To continue the discussion on balancing security and developer productivity by Maurice Borgmeier, I want to give another example on how to provide the freedom to create resources, but enforce guidelines on tagging those resources.

Let’s say we are using one AWS account for multiple teams in a developer stage and want them to create their own resources. But only if the resources will be tagged correctly so that they afterward just have access to their own resources.

We are using the example of a security group. We can create a security group in our VPC with a single awscli-call:

aws ec2 create-security-group \
    --description "Allow traffic for my lambda-function" \
    --group-name "team1-sg-for-lambda-dev" \
    --vpc-id "vpc-abc12345"

For this call, we (the principal who makes the API call) need the following permissions.
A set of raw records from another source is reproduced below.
import Literature.Analysis.FluidPDE.FluidComputer.ThresholdLevelTableW
import HarnessLib

/-!
# Kernel run of the level-table checker over the gate-data box, chunks 12 … 15 (bp3 gen 13, layer 4: robustness variant)

HONEST FRAMING: low prior, high value-of-information experiment on Tao's machine paradigm; NOT a
claim that NS blows up.

Four kernel evaluations (`decide +kernel`; no `native_decide`, no extra axioms) of `runSteps`
with the interval gate data `GIw` (all couplings within relative `10⁻³`, `δ ∈ [0, 1.001 δ₀]`),
25 steps each, from `Bw12` to `Bw16`.
-/

namespace Literature.Analysis.FluidPDE.FluidComputer

namespace ThresholdLevelTable

set_option maxHeartbeats 10000000 in
set_option maxRecDepth 200000 in
/-- Chunk 12 of the data-box table run (steps 300 … 324). [folklore] -/
theorem runW12 : runSteps 60 12 3 GIw RbIt Bw12 chunk12 4525524321594313 = some Bw13 := by
  decide +kernel

set_option maxHeartbeats 10000000 in
set_option maxRecDepth 200000 in
/-- Chunk 13 of the data-box table run (steps 325 … 349). [folklore] -/
theorem runW13 : runSteps 60 12 3 GIw RbIt Bw13 chunk13 5386115000203920 = some Bw14 := by
  decide +kernel

set_option maxHeartbeats 10000000 in
set_option maxRecDepth 200000 in
/-- Chunk 14 of the data-box table run (steps 350 … 374). [folklore] -/
theorem runW14 : runSteps 60 12 3 GIw RbIt Bw14 chunk14 6410358830024270 = some Bw15 := by
  decide +kernel

set_option maxHeartbeats 10000000 in
set_option maxRecDepth 200000 in
/-- Chunk 15 of the data-box table run (steps 375 … 399). [folklore] -/
theorem runW15 : runSteps 60 12 3 GIw RbIt Bw15 chunk15 7629376708093743 = some Bw16 := by
  decide +kernel

end ThresholdLevelTable

end Literature.Analysis.FluidPDE.FluidComputer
To further restrict the creation to a specific VPC, we want to specify a special VPC-Id:

{
  "Version": "2012-10-17",
  "Statement": [
    {
      "Effect": "Allow",
      "Action": "ec2:CreateSecurityGroup",
      "Resource": [
        "arn:aws:ec2:eu-central-1:123456789123:security-group/*",
        "arn:aws:ec2:eu-central-1:123456789123:vpc/vpc-abc12345"
      ]
    }
  ]
}

But what if you don’t want to specify the VPC-Id, but tags, which belong to that specific VPC? We can enable this with a condition in our IAM-policy-statement. For the condition we need to use some comparison with given tags on the VPC resource. We use a so-called condition context key named aws:ResourceTag. Why do we need to use this one? We expect that the VPC was tagged beforehand so that the existing resource (the VPC) already has tags, which we can use to compare within our policy:

{
  "Version": "2012-10-17",
  "Statement": [
    {
      "Sid": "AllowCreatingASecurityGroup",
      "Effect": "Allow",
      "Action": "ec2:CreateSecurityGroup",
      "Resource": ["arn:aws:ec2:eu-central-1:123456789123:security-group/*"]
    },
    {
      "Sid": "AllowSecurityGroupCreationOnlyInVPCWithGivenTags",
      "Effect": "Allow",
      "Action": "ec2:CreateSecurityGroup",
      "Resource": ["arn:aws:ec2:eu-central-1:123456789123:vpc/*"],
      "Condition": {
        "StringEquals": {
          "aws:ResourceTag/Name": "DevVPC",
          "aws:ResourceTag/environment": "dev"
        }
      }
    }
  ]
}

Notice, that I removed the VPC id and added multiple tags which need to be present to the VPC. Also, I made two statements out of the single statement. I just want the condition to be evaluated for the VPC, in which the security group should be created.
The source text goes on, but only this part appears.